§ What the task requires:
Every line below from the one containing "rw [hab, map_mul, Units.val_mul]" through the one containing "exact ⟨MulEquiv.mk' (Equiv.ofBijective" must be transcribed exactly. Omit all lines outside that stretch.

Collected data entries
▼▼▼

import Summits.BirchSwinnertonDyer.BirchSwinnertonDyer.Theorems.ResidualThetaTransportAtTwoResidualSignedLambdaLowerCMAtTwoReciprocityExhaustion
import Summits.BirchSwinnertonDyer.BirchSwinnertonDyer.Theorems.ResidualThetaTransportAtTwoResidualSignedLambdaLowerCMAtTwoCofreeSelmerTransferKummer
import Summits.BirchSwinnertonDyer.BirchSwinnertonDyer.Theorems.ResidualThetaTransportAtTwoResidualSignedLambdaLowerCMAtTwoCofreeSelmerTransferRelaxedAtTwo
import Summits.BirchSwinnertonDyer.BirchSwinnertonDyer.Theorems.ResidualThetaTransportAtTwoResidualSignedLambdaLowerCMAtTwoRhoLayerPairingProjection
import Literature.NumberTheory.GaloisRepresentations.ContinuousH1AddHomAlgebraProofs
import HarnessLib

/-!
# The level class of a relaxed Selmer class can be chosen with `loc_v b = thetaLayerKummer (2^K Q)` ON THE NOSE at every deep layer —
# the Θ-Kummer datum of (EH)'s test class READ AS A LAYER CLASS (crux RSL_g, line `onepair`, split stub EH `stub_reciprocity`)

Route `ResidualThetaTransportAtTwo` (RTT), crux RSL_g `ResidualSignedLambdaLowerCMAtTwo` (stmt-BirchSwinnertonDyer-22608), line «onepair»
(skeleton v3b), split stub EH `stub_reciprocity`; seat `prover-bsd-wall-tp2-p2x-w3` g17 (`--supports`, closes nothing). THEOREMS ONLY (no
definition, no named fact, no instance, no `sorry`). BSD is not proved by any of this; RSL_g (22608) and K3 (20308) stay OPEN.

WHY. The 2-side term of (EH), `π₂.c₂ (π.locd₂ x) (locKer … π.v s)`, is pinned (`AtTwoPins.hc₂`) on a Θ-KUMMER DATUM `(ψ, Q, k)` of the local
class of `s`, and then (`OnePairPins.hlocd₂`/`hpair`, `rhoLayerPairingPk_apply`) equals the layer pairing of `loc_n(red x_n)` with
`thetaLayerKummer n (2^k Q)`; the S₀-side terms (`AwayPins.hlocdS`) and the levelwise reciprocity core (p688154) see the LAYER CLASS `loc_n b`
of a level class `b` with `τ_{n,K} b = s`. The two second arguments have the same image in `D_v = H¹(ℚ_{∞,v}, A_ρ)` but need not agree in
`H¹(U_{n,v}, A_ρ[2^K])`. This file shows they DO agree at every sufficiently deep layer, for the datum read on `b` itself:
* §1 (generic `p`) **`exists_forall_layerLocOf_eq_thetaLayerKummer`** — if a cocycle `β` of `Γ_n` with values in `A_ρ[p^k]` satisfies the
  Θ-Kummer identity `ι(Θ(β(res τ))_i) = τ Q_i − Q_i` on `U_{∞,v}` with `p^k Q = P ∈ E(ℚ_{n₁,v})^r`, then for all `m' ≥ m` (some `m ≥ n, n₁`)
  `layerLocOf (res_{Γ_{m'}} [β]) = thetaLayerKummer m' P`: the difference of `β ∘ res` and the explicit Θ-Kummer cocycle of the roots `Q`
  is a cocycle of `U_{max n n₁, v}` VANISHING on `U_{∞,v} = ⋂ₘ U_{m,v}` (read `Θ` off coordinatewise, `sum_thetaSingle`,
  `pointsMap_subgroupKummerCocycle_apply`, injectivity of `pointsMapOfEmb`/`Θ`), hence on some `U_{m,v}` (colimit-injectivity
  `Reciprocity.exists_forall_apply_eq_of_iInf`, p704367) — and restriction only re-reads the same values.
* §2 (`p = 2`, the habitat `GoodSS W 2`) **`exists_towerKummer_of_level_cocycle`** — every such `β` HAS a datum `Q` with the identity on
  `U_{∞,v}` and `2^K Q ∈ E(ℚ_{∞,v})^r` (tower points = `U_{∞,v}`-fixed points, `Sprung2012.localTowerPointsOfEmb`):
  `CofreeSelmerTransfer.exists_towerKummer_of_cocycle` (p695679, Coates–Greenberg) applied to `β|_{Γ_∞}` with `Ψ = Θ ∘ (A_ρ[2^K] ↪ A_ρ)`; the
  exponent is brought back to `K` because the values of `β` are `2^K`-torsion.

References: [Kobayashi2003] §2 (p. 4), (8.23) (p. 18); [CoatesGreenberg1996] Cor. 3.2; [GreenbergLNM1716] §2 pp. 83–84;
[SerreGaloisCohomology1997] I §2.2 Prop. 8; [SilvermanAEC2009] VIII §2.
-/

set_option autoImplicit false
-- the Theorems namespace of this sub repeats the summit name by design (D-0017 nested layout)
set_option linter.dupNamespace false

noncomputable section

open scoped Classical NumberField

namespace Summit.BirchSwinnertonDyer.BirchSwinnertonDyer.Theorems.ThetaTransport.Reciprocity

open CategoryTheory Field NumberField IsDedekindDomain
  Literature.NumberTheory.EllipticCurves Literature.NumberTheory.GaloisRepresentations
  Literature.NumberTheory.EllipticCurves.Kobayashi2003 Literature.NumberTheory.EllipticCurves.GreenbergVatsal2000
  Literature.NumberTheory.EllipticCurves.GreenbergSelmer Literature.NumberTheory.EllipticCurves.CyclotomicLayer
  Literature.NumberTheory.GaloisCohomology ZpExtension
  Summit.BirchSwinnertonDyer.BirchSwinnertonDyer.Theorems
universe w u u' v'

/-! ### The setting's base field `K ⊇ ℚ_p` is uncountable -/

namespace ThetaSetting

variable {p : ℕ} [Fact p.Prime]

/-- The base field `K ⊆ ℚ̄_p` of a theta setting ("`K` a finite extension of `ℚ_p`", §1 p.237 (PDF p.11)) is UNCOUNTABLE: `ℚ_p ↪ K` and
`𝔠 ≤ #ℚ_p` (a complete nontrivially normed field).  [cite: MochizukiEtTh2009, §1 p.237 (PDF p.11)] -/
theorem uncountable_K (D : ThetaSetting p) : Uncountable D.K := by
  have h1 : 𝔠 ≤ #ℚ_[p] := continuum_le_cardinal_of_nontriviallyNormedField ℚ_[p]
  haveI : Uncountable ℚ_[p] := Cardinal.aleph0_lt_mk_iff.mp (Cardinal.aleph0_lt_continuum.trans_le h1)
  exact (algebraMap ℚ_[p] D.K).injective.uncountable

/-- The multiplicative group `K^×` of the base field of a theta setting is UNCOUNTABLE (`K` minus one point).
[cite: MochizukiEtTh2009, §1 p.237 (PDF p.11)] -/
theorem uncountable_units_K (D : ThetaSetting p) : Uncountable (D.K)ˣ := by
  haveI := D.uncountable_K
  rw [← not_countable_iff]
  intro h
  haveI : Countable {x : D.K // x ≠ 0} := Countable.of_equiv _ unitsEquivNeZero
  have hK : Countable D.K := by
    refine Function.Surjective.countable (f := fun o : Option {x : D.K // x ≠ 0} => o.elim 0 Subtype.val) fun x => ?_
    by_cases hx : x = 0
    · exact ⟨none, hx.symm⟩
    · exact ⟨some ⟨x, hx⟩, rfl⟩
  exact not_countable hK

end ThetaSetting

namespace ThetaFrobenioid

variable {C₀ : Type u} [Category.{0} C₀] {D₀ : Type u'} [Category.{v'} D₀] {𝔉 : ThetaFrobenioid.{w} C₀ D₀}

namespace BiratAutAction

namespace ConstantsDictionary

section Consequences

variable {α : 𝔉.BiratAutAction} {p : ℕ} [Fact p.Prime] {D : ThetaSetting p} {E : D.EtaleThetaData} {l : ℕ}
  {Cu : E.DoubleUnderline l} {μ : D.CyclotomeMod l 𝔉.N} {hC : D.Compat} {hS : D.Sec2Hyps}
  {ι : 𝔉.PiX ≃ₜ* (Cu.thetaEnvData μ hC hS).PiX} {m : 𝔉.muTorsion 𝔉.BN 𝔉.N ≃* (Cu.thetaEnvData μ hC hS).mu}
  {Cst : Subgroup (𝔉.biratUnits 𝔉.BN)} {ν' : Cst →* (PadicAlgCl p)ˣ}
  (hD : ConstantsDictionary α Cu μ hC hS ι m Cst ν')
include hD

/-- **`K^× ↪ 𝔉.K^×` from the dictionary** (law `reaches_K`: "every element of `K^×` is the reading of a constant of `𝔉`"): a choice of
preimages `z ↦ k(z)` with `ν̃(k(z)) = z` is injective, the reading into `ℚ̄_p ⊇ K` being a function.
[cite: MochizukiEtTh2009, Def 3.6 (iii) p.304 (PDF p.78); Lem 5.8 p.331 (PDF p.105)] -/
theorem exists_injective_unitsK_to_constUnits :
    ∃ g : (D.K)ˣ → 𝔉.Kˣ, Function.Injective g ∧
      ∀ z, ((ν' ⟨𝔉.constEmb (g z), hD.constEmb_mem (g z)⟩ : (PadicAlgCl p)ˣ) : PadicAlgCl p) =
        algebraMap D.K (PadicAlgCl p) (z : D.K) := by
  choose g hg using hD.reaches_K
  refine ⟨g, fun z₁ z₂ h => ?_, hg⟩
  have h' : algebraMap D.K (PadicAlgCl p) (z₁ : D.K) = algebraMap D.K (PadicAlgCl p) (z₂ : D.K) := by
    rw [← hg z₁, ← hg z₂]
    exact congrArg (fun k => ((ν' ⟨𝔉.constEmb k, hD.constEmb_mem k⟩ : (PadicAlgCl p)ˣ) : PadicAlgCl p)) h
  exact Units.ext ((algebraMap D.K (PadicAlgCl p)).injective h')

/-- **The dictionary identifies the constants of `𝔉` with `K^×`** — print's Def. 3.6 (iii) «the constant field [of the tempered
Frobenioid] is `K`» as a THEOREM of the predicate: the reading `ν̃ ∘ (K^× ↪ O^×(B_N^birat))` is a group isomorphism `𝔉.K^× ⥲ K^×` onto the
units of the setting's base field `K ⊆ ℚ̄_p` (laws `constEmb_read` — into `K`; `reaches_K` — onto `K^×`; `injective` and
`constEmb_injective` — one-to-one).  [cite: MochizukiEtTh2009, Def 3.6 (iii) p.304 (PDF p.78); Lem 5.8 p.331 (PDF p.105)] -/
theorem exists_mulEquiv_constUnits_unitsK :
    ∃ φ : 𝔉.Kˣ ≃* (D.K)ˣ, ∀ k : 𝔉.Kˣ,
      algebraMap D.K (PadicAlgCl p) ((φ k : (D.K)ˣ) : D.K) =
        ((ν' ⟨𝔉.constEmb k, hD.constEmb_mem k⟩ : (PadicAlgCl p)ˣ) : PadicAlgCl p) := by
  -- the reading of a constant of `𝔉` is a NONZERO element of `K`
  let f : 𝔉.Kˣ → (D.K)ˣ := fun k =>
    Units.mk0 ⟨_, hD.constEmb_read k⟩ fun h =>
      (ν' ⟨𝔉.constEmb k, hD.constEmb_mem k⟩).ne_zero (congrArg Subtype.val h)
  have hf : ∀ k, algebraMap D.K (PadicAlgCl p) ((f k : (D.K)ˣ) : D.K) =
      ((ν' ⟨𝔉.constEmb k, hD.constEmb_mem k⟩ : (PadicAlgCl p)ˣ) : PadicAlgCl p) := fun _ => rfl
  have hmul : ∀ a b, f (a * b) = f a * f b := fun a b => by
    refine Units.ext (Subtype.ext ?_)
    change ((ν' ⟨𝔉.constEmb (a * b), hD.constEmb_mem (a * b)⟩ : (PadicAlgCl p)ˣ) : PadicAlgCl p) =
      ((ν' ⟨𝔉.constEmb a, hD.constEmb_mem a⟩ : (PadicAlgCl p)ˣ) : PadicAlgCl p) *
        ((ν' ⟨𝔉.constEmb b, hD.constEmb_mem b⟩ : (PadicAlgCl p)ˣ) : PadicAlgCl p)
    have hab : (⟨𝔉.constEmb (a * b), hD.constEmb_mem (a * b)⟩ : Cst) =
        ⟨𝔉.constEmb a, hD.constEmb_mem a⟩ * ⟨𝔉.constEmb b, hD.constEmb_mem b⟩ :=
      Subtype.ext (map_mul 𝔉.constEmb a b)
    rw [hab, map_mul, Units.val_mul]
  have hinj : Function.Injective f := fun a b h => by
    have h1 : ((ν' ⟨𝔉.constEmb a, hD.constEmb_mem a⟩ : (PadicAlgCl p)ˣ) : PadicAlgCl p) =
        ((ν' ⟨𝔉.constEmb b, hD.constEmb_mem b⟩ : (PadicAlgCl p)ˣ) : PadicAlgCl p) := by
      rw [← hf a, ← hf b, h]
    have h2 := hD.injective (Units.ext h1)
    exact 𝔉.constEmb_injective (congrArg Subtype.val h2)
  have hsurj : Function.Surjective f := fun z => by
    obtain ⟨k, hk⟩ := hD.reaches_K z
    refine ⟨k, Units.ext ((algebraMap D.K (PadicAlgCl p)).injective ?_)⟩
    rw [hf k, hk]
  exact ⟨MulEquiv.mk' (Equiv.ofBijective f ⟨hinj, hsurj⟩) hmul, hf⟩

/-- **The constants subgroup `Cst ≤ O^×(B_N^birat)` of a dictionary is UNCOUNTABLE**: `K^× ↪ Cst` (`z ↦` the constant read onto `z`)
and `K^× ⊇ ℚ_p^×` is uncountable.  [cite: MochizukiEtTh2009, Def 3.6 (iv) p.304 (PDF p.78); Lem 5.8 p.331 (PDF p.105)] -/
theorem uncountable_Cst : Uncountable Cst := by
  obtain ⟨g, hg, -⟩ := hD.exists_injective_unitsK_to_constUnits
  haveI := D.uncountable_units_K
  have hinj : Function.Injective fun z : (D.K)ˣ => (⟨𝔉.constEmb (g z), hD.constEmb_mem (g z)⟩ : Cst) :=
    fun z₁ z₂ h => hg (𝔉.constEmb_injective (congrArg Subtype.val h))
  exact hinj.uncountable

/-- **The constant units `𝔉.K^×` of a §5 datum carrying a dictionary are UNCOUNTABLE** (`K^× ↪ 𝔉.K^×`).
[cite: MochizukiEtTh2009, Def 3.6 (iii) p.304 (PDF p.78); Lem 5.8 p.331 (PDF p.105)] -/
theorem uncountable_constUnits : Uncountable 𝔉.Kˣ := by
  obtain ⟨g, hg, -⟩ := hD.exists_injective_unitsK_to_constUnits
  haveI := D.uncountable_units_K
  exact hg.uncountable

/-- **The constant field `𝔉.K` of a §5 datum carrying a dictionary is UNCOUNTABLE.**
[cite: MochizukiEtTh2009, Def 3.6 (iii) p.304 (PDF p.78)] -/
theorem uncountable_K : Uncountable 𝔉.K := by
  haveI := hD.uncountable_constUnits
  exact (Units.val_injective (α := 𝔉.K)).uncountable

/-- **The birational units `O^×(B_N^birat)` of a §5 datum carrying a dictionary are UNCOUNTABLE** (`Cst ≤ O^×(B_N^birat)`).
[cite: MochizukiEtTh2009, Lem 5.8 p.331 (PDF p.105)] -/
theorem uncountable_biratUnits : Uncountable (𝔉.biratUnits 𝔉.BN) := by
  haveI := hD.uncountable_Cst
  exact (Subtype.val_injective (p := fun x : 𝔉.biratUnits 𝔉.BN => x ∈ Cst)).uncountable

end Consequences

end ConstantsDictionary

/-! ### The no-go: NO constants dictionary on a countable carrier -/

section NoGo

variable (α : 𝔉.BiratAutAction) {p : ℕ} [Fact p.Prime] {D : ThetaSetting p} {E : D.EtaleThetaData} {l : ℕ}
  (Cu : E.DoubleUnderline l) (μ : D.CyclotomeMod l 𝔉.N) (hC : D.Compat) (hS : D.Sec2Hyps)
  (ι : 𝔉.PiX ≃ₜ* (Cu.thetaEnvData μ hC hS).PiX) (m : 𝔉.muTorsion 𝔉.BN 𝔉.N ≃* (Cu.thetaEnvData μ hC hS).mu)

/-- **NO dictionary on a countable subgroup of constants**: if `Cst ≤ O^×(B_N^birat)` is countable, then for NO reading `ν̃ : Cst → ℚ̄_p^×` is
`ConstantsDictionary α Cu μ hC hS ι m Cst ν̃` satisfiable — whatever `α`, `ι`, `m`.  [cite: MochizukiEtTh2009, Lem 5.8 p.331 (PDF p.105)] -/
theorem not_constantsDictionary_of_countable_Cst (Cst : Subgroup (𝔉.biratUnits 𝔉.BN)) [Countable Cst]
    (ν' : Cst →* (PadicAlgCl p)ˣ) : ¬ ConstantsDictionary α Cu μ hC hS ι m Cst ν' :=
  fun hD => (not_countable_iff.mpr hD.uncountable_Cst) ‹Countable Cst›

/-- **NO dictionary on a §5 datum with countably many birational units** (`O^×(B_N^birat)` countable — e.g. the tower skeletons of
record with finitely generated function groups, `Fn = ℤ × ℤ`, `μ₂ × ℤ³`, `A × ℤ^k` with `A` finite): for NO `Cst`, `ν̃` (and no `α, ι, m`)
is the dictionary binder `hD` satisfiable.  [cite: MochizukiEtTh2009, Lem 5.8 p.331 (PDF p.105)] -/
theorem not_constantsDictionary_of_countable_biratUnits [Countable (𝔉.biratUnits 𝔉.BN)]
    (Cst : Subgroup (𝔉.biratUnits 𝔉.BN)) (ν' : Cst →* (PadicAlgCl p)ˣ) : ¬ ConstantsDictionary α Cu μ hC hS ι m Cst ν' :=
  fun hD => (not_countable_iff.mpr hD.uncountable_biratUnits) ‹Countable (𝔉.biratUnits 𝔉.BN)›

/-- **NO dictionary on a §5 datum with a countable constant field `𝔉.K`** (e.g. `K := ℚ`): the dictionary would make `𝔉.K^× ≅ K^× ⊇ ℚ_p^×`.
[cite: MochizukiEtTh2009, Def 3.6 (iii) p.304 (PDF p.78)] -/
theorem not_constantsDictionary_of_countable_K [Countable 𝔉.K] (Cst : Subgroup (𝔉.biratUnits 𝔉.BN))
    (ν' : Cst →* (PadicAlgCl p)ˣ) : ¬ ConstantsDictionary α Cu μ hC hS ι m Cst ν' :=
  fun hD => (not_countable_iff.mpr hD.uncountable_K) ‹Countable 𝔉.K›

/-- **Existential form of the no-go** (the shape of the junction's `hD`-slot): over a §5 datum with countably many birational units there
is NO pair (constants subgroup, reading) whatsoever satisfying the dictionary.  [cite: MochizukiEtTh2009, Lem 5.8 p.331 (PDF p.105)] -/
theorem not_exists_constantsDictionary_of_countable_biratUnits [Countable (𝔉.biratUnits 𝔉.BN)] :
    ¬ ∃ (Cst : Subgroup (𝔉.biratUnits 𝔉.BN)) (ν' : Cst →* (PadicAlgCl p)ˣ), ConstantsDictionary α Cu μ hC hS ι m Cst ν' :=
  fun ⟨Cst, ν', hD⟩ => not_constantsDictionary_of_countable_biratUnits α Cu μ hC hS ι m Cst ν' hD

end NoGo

▲▲▲

§ Solution for this problem:
    rw [hab, map_mul, Units.val_mul]
  have hinj : Function.Injective f := fun a b h => by
    have h1 : ((ν' ⟨𝔉.constEmb a, hD.constEmb_mem a⟩ : (PadicAlgCl p)ˣ) : PadicAlgCl p) =
        ((ν' ⟨𝔉.constEmb b, hD.constEmb_mem b⟩ : (PadicAlgCl p)ˣ) : PadicAlgCl p) := by
      rw [← hf a, ← hf b, h]
    have h2 := hD.injective (Units.ext h1)
    exact 𝔉.constEmb_injective (congrArg Subtype.val h2)
  have hsurj : Function.Surjective f := fun z => by
    obtain ⟨k, hk⟩ := hD.reaches_K z
    refine ⟨k, Units.ext ((algebraMap D.K (PadicAlgCl p)).injective ?_)⟩
    rw [hf k, hk]
  exact ⟨MulEquiv.mk' (Equiv.ofBijective f ⟨hinj, hsurj⟩) hmul, hf⟩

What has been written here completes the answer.